#### What is expected
Give only a number in reply. It should be how many lines in the records contain the string "intro".

Saved data entries
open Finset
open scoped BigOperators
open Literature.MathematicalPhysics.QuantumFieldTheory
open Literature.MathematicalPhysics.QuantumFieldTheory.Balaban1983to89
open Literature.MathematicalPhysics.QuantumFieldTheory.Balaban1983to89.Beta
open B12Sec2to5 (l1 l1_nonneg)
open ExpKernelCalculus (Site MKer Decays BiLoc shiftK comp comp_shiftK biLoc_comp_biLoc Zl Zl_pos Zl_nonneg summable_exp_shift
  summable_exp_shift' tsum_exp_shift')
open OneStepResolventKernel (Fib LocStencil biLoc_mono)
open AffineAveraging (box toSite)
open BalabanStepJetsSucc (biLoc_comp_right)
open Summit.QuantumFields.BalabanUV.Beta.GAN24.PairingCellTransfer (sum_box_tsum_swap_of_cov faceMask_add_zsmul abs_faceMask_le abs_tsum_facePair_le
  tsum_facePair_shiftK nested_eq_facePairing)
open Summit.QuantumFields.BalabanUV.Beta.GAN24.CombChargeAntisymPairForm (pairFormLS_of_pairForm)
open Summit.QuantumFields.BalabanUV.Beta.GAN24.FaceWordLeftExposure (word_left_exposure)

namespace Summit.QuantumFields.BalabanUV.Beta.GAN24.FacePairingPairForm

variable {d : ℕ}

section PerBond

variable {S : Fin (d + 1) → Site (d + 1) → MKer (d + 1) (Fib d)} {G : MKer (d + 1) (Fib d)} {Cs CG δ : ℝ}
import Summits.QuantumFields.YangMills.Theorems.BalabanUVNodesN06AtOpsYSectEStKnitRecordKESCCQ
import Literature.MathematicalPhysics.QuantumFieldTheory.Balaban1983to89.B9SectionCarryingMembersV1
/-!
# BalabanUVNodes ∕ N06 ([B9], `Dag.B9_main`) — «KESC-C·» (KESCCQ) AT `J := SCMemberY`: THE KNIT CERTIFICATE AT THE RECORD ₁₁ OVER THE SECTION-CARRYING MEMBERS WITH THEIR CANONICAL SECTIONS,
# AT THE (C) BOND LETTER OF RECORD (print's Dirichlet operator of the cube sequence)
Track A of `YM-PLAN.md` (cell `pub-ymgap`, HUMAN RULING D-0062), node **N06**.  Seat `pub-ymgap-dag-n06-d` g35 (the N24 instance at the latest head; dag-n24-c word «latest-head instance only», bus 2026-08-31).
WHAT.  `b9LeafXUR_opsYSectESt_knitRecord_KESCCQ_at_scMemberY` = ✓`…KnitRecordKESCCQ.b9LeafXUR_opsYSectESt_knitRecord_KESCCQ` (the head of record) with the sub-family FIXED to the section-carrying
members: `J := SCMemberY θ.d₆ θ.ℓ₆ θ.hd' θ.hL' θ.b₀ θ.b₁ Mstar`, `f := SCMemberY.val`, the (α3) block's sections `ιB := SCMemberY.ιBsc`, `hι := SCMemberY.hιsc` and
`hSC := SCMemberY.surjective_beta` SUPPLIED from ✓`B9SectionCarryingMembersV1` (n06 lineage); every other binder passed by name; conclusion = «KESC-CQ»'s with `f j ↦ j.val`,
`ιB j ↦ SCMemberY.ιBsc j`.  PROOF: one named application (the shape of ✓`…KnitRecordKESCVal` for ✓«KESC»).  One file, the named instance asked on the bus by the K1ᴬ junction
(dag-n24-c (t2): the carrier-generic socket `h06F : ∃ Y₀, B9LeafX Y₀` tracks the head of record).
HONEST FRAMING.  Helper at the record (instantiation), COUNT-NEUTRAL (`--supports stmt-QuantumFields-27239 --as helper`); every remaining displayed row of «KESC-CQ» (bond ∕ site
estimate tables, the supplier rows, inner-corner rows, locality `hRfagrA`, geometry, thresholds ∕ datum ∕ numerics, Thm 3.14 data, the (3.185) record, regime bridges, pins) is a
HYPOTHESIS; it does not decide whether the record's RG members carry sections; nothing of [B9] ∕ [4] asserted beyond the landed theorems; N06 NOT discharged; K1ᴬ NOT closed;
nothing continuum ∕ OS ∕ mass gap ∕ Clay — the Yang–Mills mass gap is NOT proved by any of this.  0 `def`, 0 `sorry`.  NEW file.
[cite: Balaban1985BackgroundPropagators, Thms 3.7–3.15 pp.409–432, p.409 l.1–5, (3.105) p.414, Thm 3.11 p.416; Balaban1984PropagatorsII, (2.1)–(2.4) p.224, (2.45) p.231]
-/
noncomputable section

--

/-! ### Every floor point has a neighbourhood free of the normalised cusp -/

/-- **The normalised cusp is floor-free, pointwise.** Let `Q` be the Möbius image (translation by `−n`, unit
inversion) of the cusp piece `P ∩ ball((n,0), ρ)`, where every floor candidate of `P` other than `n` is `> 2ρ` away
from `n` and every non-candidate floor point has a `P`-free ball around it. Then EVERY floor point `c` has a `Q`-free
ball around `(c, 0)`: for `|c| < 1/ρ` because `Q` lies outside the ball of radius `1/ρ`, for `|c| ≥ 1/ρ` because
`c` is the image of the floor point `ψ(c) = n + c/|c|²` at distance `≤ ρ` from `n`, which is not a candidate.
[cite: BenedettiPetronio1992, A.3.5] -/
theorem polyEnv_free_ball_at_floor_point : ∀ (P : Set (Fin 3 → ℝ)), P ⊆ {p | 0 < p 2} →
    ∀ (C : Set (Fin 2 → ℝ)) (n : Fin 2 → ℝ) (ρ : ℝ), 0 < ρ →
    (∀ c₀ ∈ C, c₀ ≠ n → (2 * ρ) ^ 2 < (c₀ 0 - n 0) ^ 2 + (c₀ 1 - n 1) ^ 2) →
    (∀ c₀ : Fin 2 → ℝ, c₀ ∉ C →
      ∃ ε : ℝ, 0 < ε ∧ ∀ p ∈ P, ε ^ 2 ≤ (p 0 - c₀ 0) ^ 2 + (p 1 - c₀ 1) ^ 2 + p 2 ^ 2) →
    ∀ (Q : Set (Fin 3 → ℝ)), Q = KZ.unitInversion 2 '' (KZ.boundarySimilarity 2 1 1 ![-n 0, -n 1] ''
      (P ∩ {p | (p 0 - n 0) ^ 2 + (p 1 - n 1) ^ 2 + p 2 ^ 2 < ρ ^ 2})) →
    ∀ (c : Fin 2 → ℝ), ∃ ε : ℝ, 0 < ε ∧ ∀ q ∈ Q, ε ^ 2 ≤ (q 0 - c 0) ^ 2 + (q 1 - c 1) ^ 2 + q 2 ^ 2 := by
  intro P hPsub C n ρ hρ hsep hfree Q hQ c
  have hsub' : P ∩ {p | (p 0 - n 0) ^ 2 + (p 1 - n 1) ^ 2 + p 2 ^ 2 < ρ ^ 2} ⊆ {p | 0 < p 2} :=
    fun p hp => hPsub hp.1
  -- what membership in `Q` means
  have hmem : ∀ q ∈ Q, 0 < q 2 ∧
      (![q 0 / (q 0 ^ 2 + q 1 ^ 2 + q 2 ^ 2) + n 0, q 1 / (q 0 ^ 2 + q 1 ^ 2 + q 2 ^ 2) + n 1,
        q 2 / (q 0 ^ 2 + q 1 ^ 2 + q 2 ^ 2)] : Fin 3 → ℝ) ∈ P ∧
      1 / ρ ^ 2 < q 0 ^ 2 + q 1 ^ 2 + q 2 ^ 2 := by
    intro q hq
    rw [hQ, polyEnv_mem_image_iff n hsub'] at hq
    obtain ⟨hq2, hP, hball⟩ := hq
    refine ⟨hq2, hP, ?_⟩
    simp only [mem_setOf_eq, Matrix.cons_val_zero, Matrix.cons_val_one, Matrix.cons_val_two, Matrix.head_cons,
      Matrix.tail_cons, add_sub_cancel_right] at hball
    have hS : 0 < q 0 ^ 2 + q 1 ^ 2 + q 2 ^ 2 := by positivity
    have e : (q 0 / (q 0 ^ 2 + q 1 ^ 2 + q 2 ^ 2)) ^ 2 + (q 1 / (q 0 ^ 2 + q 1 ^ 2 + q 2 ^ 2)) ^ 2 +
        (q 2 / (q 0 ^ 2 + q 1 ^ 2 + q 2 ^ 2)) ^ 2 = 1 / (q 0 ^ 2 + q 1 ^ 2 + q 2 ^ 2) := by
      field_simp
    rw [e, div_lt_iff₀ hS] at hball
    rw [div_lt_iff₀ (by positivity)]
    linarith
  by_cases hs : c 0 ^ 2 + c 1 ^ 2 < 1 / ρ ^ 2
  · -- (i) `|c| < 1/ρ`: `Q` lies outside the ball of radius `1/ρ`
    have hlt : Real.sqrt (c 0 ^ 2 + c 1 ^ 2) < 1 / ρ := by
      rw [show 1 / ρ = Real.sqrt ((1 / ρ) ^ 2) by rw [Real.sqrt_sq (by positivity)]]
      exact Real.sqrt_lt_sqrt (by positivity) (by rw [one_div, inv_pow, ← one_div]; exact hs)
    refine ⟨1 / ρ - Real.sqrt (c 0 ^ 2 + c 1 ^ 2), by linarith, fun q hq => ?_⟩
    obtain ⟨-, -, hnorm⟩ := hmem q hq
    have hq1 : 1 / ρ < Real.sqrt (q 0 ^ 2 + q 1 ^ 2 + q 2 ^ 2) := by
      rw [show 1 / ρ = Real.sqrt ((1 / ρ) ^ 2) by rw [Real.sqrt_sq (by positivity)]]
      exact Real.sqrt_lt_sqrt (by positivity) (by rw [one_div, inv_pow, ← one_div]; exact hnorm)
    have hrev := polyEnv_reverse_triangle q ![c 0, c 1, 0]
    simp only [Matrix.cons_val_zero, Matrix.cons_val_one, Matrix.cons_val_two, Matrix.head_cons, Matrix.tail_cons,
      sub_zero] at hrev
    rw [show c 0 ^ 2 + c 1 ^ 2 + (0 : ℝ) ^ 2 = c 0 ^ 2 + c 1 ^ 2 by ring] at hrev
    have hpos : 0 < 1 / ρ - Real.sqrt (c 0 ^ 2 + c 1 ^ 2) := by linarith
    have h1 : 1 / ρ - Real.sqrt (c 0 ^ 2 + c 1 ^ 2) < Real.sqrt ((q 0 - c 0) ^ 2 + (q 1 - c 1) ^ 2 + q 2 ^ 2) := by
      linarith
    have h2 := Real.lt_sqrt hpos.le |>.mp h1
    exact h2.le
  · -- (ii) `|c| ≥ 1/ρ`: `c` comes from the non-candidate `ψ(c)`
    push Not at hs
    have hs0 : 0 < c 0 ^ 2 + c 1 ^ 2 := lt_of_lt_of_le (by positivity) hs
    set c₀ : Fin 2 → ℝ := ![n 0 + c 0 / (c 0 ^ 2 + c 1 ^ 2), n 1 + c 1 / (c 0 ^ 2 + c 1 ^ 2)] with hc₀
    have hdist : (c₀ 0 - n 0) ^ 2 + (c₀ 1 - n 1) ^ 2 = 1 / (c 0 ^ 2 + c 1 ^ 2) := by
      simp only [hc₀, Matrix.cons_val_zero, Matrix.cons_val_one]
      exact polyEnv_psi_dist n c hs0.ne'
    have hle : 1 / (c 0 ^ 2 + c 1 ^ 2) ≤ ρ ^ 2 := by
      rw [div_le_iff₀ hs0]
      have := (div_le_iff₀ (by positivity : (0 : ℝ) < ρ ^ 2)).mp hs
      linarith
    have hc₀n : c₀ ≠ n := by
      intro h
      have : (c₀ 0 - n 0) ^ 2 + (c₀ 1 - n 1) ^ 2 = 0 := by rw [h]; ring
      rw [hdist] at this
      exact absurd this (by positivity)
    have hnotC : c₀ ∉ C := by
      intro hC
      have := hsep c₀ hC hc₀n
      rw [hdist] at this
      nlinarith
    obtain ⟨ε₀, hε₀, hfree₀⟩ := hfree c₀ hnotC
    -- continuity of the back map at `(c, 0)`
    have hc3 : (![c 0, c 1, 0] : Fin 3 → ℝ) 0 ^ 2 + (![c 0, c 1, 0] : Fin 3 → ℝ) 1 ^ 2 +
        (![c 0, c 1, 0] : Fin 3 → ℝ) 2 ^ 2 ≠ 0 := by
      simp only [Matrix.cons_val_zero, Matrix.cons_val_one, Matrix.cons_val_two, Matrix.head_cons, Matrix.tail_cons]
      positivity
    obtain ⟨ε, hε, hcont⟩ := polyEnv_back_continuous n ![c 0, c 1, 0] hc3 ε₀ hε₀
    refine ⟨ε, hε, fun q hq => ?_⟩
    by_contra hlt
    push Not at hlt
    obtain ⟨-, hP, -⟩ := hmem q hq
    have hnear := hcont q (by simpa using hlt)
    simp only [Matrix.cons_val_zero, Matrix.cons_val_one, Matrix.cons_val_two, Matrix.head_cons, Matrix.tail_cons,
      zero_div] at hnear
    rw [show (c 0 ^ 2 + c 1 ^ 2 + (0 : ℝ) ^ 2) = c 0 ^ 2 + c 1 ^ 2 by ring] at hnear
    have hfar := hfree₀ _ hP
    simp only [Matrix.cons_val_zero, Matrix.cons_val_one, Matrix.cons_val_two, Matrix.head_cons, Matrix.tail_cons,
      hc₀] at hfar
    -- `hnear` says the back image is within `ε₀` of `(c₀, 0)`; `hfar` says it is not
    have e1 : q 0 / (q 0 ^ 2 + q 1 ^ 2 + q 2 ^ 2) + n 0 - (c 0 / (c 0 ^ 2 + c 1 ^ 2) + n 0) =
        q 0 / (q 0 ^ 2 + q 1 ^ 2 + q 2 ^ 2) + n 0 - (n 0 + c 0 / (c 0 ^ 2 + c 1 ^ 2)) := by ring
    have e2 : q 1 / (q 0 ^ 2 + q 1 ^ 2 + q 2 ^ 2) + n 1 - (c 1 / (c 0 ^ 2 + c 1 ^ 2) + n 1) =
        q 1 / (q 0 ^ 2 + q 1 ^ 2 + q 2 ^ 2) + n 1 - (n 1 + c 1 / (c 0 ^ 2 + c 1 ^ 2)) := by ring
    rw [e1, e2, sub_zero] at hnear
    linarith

#### Result of the task
4